As a all-time practice, design your application so that you lot can use the terminal sync fourth dimension to evaluate expected information loss. For example, if y'all are logging all write operations, and so you can compare the time of your final write operations to the concluding sync time to determine which writes have not been synced to the secondary.

For more than information about checking the Last Sync Fourth dimension property, come across Check the Final Sync Time property for a storage account.

Utilise caution when failing dorsum to the original main

After you fail over from the primary to the secondary region, your storage account is configured to be locally redundant in the new primary region. Y'all can and so configure the account in the new primary region for geo-redundancy. When the business relationship is configured for geo-redundancy later on a failover, the new primary region immediately begins copying data to the new secondary region, which was the main before the original failover. However, information technology may take some time earlier existing data in the new primary is fully copied to the new secondary.

Subsequently the storage account is reconfigured for geo-redundancy, it's possible to initiate a failback from the new primary to the new secondary. In this case, the original primary region prior to the failover becomes the primary region once again, and is configured to be either locally redundant or zone-redundant, depending on whether the original primary configuration was GRS/RA-GRS or GZRS/RA-GZRS. All data in the mail service-failover main region (the original secondary) is lost during the failback. If near of the data in the storage account has not been copied to the new secondary before you fail back, you could endure a major data loss.

To avoid a major data loss, check the value of the Terminal Sync Time holding before failing back. Compare the terminal sync time to the final times that information was written to the new principal to evaluate expected data loss.

Subsequently a failback operation, you tin configure the new chief region to be geo-redundant again. If the original primary was configured for LRS, you can configure it to exist GRS or RA-GRS. If the original primary was configured for ZRS, yous tin can configure information technology to be GZRS or RA-GZRS. For additional options, see Change how a storage account is replicated.

Initiate an business relationship failover

You can initiate an account failover from the Azure portal, PowerShell, Azure CLI, or the Azure Storage resources provider API. For more than information on how to initiate a failover, see Initiate an business relationship failover.

Boosted considerations

Review the boosted considerations described in this section to sympathise how your applications and services may exist affected when you force a failover.

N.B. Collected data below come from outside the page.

open HaarExponentialChart HaarExponentialChart.IsChartRep
open Literature.Analysis.Calculus (addHaar_zeroSet_eq_zero_of_analyticOnNhd_complex)

/-! ## §1 Local windows: translated exponential charts inside `W` and Mityagin on the ball -/

section Generic

variable {𝔸 : Type*} [NormedRing 𝔸] [NormedAlgebra ℂ 𝔸] [CompleteSpace 𝔸]
variable {G : Type*} [Group G] [TopologicalSpace G] [IsTopologicalGroup G] [CompactSpace G]
variable {C : LogChart 𝔸} {ρ : G →* 𝔸} [FiniteDimensional ℝ C.lie]
variable {W : Set 𝔸} {f : 𝔸 → ℂ}

omit [CompactSpace G] [FiniteDimensional ℝ C.lie] in
/-- `X ↦ f(k·e^X)` is real-analytic on the open set `{X ∈ 𝐠 : k·e^X ∈ W}` whenever `f` is real-analytic on `W`.
[cite: Mityagin2015, Proposition 1] -/
theorem analyticOnNhd_translate_on (hf : AnalyticOnNhd ℝ f W) (k : 𝔸) :
    AnalyticOnNhd ℝ (fun X : C.lie => f (k * exp (X : 𝔸))) {X : C.lie | k * exp (X : 𝔸) ∈ W} := by
  intro X hX
  have h1 : AnalyticAt ℝ (fun Y : C.lie => (Y : 𝔸)) X := (C.lie.subtypeL).analyticAt X
  have h2 : AnalyticAt ℝ (fun Y : 𝔸 => k * exp Y) (X : 𝔸) :=
    analyticAt_const.mul (NormedSpace.exp_analytic (X : 𝔸))
  have h3 : AnalyticAt ℝ (fun Y : C.lie => k * exp (Y : 𝔸)) X := h2.comp h1
  refine (hf _ ?_).comp h3
  exact hX

omit [CompactSpace G] [FiniteDimensional ℝ C.lie] in
/-- `X ↦ k·e^X` is continuous on `𝐠` (translated exponential chart read in `𝔸`).
[cite: Helgason2000, Ch. I §1 Thm. 1.14 (13) p. 96] -/
theorem continuous_translate (k : 𝔸) : Continuous (fun X : C.lie => k * exp (X : 𝔸)) := by
  letI : NormedAlgebra ℚ 𝔸 := NormedAlgebra.restrictScalars ℚ ℂ 𝔸
  exact continuous_const.mul (exp_continuous.comp continuous_subtype_val)

omit [CompactSpace G] [FiniteDimensional ℝ C.lie] in
/-- `{X ∈ 𝐠 : k·e^X ∈ W}` is open for open `W`. [cite: Helgason2000, Ch. I §1 Thm. 1.14 (13) p. 96] -/
theorem isOpen_setOf_translate_mem (hW : IsOpen W) (k : 𝔸) : IsOpen {X : C.lie | k * exp (X : 𝔸) ∈ W} :=
  hW.preimage (continuous_translate (C := C) k)

omit [CompactSpace G] [FiniteDimensional ℝ C.lie] in
/-- For `k ∈ W` open there is a chart radius `0 < s ≤ s_C` with `k·e^{B(0,s)} ⊆ W` (a canonical coordinate
neighbourhood of `k` inside `W`). [cite: Helgason2000, Ch. I §1 Thm. 1.14 (13) p. 96] -/
theorem exists_radius_translate_subset (hW : IsOpen W) {k : 𝔸} (hk : k ∈ W) :
    ∃ s : ℝ, 0 < s ∧ s ≤ chartRadius C ∧ ∀ X : C.lie, ‖X‖ < s → k * exp (X : 𝔸) ∈ W := by
  have h0 : (0 : C.lie) ∈ {X : C.lie | k * exp (X : 𝔸) ∈ W} := by
    simp only [mem_setOf_eq, Submodule.coe_zero, exp_zero, mul_one]
    exact hk
  obtain ⟨r, hr, hball⟩ := Metric.isOpen_iff.1 (isOpen_setOf_translate_mem (C := C) hW k) 0 h0
  refine ⟨min r (chartRadius C), lt_min hr chartRadius_pos, min_le_right _ _, fun X hX => ?_⟩
  exact hball (mem_ball_zero_iff.2 (lt_of_lt_of_le hX (min_le_left _ _)))

omit [CompactSpace G] in
/-- **MITYAGIN ON THE BALL**: for every additive Haar `η` on `𝐠`, every `k` with `k·e^{B(0,s)} ⊆ W` and one
`X₀ ∈ B(0,s)` with `f(k e^{X₀}) ≠ 0`: `η{X ∈ B(0,s) : f(k·e^X) = 0} = 0` (the ball is open and connected).
[cite: Mityagin2015, Proposition 1] [cite: BrockerTomDieck1985, IV (2.11) (proof)] -/
theorem addHaar_setOf_translate_eq_zero_of_ball [MeasurableSpace C.lie] [BorelSpace C.lie]
    (η : Measure C.lie) [η.IsAddHaarMeasure] (hf : AnalyticOnNhd ℝ f W) (k : 𝔸) {s : ℝ}
    (hsub : ∀ X : C.lie, ‖X‖ < s → k * exp (X : 𝔸) ∈ W)
    (hne : ∃ X₀ : C.lie, ‖X₀‖ < s ∧ f (k * exp (X₀ : 𝔸)) ≠ 0) :
    η {X ∈ Metric.ball (0 : C.lie) s | f (k * exp (X : 𝔸)) = 0} = 0 := by
  obtain ⟨X₀, hX₀, hfX₀⟩ := hne
  have hball : IsConnected (Metric.ball (0 : C.lie) s) :=
    ⟨⟨X₀, mem_ball_zero_iff.2 hX₀⟩, (convex_ball (0 : C.lie) s).isPreconnected⟩
  have han : AnalyticOnNhd ℝ (fun X : C.lie => f (k * exp (X : 𝔸))) (Metric.ball (0 : C.lie) s) :=
    (analyticOnNhd_translate_on (C := C) hf k).mono fun X hX => hsub X (mem_ball_zero_iff.1 hX)
  exact addHaar_zeroSet_eq_zero_of_analyticOnNhd_complex η Metric.isOpen_ball hball han
    ⟨X₀, mem_ball_zero_iff.2 hX₀, hfX₀⟩

variable [MeasurableSpace G] [BorelSpace G]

Storage account containing archived blobs

Storage accounts containing archived blobs support account failover. Later on failover is complete, all archived blobs need to be rehydrated to an online tier before the account can exist configured for geo-redundancy.

Storage resource provider

Microsoft provides two REST APIs for working with Azure Storage resources. These APIs class the basis of all actions you tin perform against Azure Storage. The Azure Storage Residual API enables you to piece of work with information in your storage account, including blob, queue, file, and table data. The Azure Storage resource provider REST API enables yous to manage the storage account and related resources.

After a failover is complete, clients tin can over again read and write Azure Storage data in the new primary region. However, the Azure Storage resource provider does not fail over, so resource management operations must still accept place in the chief region. If the principal region is unavailable, yous will non be able to perform management operations on the storage account.

Because the Azure Storage resource provider does not fail over, the Location property will return the original primary location after the failover is complete.

Azure virtual machines

Azure virtual machines (VMs) do not fail over every bit role of an account failover. If the primary region becomes unavailable, and you fail over to the secondary region, then you will need to recreate any VMs after the failover. Also, there is a potential data loss associated with the business relationship failover. Microsoft recommends the following high availability and disaster recovery guidance specific to virtual machines in Azure.

Azure unmanaged disks

As a best practice, Microsoft recommends converting unmanaged disks to managed disks. However, if y'all need to fail over an account that contains unmanaged disks attached to Azure VMs, yous will need to shut down the VM before initiating the failover.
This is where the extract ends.